- TASK REQUIREMENTS: Count every line in the entries that follow where the word "proof" appears, then state only the total.

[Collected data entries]
————

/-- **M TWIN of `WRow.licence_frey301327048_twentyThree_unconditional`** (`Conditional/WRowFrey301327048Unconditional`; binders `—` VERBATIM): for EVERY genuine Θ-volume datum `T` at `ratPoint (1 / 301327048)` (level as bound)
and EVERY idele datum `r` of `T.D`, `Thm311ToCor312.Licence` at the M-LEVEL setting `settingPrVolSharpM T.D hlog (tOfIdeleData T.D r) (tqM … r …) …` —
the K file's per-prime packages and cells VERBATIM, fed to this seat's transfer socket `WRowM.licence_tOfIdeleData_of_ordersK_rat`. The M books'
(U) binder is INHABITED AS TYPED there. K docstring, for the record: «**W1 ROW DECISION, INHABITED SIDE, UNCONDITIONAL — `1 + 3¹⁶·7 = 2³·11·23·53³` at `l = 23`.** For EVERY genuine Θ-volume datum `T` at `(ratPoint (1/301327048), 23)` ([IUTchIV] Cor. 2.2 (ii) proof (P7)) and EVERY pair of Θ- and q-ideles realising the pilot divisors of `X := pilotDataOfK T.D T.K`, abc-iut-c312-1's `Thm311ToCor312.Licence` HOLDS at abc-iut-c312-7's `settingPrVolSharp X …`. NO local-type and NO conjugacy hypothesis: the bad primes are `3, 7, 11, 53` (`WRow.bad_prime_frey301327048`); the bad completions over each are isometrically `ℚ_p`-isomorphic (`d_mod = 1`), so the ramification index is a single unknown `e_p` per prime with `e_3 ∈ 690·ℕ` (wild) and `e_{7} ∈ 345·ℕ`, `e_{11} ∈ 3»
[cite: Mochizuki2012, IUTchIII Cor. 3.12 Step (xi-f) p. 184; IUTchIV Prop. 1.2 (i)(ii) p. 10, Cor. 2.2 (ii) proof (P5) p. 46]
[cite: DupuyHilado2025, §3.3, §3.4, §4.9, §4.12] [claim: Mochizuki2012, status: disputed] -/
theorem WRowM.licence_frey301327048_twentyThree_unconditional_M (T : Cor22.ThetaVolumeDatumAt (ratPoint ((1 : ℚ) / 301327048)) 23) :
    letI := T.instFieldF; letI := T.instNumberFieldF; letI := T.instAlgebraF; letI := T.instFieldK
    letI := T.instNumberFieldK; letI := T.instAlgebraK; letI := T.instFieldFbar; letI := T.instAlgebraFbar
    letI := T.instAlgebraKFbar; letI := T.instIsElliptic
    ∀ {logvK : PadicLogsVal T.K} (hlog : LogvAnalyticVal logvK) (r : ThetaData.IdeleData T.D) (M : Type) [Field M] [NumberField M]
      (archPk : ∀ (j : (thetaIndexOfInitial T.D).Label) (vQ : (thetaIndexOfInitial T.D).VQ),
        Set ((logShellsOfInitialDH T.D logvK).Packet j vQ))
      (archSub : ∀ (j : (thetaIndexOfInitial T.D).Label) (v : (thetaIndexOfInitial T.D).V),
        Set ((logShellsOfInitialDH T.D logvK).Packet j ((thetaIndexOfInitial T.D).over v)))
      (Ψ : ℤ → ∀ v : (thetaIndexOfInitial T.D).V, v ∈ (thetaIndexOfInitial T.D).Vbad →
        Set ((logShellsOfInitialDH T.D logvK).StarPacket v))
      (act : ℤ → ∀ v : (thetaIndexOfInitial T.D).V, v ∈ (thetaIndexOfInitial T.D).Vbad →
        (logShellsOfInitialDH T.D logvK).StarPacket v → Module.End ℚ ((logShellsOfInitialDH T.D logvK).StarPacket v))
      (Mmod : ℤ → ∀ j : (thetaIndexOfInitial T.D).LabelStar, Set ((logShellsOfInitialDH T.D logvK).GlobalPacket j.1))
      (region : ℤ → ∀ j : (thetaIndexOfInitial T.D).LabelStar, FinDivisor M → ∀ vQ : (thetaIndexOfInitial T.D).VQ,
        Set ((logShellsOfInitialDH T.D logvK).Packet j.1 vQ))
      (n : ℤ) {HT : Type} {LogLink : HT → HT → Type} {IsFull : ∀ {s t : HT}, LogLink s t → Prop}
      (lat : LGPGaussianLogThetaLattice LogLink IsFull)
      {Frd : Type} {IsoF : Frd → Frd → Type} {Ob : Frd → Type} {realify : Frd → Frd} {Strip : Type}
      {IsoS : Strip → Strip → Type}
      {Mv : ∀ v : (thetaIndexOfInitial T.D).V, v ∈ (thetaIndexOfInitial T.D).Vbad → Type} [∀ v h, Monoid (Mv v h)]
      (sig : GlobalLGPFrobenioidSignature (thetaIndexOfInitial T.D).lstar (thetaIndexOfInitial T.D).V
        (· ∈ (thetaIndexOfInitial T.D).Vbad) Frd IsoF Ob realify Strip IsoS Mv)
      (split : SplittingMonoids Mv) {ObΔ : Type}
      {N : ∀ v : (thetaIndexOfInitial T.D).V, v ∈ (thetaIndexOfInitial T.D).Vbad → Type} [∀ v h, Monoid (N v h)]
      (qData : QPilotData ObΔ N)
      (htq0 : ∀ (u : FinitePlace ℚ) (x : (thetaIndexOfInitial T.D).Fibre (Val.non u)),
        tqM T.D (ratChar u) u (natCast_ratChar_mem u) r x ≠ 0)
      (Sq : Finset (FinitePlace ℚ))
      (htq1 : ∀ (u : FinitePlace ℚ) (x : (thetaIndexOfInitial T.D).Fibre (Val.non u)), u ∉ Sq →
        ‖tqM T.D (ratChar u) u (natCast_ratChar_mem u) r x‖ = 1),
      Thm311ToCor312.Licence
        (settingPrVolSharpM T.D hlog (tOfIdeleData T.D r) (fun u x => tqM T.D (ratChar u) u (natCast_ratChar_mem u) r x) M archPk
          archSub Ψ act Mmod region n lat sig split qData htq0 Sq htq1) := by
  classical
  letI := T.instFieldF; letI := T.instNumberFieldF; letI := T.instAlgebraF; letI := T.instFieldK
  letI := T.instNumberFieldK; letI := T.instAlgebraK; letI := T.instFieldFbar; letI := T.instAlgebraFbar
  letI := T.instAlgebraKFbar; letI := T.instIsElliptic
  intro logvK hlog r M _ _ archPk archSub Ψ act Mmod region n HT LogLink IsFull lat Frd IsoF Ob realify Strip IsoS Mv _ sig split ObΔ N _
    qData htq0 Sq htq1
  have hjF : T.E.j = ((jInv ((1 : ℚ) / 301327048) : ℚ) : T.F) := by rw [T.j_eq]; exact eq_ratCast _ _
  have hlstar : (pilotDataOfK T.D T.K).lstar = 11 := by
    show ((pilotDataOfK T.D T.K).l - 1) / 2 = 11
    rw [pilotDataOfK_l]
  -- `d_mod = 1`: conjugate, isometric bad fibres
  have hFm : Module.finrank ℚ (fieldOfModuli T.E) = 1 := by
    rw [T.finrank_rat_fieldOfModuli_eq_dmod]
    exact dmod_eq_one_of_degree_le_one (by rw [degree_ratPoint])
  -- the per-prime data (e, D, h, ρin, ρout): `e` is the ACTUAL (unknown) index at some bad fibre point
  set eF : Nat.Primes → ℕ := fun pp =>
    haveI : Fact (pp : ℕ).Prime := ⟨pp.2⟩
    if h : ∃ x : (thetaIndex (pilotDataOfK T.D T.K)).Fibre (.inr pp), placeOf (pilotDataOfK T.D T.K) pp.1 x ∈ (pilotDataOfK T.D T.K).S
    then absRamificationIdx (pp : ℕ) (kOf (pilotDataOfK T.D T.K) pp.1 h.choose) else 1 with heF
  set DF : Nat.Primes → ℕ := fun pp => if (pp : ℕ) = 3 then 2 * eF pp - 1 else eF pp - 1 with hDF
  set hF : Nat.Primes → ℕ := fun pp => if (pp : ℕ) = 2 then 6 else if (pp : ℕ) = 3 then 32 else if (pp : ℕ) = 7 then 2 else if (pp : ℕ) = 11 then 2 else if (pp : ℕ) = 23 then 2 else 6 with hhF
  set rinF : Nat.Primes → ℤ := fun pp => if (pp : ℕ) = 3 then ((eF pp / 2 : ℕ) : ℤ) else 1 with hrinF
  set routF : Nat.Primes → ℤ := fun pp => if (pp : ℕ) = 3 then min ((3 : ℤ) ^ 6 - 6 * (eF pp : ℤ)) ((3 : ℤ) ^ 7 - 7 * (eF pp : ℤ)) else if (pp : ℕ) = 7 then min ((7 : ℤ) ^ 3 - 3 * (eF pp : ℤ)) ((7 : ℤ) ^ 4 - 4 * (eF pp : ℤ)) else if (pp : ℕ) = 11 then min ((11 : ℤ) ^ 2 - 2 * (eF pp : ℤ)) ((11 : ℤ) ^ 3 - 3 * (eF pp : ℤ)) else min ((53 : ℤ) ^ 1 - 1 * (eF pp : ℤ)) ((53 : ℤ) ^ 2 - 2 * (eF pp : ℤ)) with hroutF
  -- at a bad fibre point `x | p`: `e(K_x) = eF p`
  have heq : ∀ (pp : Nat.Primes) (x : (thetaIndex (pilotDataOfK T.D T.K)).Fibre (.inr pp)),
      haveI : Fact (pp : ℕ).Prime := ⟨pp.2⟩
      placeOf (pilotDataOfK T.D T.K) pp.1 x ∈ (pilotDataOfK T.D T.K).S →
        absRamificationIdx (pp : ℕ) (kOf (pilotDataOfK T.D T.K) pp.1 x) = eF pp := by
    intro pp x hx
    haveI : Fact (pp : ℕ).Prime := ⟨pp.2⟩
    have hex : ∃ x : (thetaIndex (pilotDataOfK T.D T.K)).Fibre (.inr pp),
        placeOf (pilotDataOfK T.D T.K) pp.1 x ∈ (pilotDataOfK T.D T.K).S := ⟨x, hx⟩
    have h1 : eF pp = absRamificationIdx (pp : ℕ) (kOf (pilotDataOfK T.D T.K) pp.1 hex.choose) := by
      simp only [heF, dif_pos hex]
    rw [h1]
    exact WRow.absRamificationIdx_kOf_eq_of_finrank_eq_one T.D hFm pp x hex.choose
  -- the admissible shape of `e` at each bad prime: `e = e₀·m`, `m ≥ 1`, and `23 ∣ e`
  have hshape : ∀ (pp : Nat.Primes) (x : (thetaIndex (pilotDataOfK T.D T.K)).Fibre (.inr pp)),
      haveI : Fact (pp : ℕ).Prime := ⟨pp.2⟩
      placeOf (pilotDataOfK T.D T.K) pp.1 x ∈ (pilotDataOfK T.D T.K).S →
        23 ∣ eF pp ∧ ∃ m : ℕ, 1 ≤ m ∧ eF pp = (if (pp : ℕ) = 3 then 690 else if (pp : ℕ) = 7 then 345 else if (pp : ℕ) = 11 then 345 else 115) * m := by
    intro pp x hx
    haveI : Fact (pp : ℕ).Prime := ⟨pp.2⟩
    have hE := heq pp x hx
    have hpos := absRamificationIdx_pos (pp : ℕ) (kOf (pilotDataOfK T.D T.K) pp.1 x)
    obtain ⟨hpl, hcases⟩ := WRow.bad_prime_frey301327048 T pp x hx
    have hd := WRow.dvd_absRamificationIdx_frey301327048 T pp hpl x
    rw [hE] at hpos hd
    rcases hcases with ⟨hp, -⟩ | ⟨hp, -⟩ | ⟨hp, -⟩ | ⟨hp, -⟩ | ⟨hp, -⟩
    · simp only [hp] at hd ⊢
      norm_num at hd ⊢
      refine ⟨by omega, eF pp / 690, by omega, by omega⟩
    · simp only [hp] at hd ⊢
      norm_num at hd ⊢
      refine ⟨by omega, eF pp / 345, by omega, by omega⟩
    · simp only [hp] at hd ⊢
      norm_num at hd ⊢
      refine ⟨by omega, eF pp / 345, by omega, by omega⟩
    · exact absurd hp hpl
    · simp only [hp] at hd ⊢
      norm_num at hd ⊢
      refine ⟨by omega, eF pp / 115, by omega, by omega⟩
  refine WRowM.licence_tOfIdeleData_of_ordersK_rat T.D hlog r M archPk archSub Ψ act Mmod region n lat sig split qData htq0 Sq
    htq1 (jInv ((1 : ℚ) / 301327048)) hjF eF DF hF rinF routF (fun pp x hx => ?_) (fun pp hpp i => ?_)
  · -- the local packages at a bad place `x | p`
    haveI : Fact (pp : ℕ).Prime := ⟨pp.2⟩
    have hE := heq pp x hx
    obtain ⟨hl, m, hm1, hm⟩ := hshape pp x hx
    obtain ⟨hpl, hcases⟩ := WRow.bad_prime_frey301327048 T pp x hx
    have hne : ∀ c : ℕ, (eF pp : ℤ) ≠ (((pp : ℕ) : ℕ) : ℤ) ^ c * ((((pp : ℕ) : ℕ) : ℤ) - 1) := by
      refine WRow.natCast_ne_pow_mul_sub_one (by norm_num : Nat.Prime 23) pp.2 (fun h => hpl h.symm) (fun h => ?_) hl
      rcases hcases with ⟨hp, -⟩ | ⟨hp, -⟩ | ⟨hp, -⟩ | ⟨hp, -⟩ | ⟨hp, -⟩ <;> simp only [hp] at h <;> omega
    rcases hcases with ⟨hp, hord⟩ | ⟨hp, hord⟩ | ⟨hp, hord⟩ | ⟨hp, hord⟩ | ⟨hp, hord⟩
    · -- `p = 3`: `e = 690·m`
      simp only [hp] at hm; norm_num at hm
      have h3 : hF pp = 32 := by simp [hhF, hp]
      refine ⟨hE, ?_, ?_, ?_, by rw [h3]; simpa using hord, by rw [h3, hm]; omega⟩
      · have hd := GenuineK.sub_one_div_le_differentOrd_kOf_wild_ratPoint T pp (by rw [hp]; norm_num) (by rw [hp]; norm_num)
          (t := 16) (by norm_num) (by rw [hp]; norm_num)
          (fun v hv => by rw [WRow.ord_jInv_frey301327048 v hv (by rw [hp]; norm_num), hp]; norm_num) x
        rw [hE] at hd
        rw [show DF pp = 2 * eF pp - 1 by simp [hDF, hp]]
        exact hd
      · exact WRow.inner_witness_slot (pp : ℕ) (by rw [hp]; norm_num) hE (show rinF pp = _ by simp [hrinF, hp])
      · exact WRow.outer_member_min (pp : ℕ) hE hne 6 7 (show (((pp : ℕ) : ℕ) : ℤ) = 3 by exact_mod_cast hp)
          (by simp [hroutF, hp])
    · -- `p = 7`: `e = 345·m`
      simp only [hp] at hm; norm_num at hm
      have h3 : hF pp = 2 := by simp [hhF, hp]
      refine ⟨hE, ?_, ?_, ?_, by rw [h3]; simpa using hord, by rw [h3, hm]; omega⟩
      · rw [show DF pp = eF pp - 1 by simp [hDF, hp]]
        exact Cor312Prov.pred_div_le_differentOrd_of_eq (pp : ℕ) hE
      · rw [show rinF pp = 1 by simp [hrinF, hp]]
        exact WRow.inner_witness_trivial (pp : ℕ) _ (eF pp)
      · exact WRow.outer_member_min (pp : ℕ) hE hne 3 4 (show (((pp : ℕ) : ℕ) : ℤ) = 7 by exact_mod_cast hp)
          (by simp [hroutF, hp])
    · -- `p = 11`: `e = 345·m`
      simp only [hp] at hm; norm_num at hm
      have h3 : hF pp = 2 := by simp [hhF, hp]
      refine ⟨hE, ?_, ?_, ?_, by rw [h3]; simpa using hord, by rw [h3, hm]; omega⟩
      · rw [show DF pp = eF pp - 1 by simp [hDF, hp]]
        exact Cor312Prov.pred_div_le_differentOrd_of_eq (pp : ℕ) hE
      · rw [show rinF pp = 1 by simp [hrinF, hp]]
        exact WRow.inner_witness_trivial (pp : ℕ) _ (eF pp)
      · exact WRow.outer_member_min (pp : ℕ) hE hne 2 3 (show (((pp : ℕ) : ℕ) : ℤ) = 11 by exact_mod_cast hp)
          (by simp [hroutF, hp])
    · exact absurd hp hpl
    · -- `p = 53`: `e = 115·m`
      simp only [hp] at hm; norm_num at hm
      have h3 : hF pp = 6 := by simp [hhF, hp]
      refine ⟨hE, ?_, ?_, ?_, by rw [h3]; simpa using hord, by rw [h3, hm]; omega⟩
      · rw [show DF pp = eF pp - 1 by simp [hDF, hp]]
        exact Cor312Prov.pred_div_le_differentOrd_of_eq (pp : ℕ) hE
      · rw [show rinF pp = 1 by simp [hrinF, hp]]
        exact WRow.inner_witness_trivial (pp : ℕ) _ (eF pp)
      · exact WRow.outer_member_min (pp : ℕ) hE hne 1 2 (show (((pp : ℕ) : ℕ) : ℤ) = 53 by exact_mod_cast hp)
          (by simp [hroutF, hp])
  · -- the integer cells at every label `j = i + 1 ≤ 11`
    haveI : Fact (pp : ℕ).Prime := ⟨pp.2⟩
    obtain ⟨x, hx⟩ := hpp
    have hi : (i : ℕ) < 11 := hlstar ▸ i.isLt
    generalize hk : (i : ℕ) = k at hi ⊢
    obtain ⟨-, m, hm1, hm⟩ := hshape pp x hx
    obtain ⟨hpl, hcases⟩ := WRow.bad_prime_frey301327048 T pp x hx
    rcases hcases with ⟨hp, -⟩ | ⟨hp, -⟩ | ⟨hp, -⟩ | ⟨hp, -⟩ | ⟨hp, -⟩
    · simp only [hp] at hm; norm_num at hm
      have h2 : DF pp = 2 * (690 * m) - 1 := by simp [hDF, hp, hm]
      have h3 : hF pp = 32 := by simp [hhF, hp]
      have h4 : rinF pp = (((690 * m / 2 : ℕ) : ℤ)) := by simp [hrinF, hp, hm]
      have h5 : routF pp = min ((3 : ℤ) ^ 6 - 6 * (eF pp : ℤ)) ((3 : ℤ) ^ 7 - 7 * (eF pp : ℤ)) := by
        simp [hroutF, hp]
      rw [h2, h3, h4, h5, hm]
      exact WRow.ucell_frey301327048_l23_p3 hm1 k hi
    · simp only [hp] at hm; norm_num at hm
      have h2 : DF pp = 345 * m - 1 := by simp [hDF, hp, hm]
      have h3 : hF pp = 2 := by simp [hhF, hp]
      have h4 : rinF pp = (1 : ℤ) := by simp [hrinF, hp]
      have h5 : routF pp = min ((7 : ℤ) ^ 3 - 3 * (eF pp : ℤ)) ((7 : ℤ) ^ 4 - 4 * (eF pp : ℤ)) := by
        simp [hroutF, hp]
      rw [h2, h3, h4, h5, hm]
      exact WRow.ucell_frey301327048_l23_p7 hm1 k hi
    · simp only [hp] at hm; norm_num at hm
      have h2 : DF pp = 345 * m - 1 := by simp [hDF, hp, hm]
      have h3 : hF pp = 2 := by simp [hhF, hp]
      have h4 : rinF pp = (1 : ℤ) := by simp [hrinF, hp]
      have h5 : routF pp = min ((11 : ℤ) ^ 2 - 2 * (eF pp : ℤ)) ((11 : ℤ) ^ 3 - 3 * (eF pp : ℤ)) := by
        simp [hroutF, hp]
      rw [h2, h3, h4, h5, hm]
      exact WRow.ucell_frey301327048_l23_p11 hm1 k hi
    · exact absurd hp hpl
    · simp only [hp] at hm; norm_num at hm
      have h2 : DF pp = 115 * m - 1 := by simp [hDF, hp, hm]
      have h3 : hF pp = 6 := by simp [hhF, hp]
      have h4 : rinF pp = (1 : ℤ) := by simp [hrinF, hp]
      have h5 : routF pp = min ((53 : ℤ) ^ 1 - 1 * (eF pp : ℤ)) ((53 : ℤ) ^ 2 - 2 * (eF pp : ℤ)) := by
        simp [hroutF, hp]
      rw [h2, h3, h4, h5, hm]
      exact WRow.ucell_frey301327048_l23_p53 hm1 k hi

————

- THE COMPLETED TASK: 2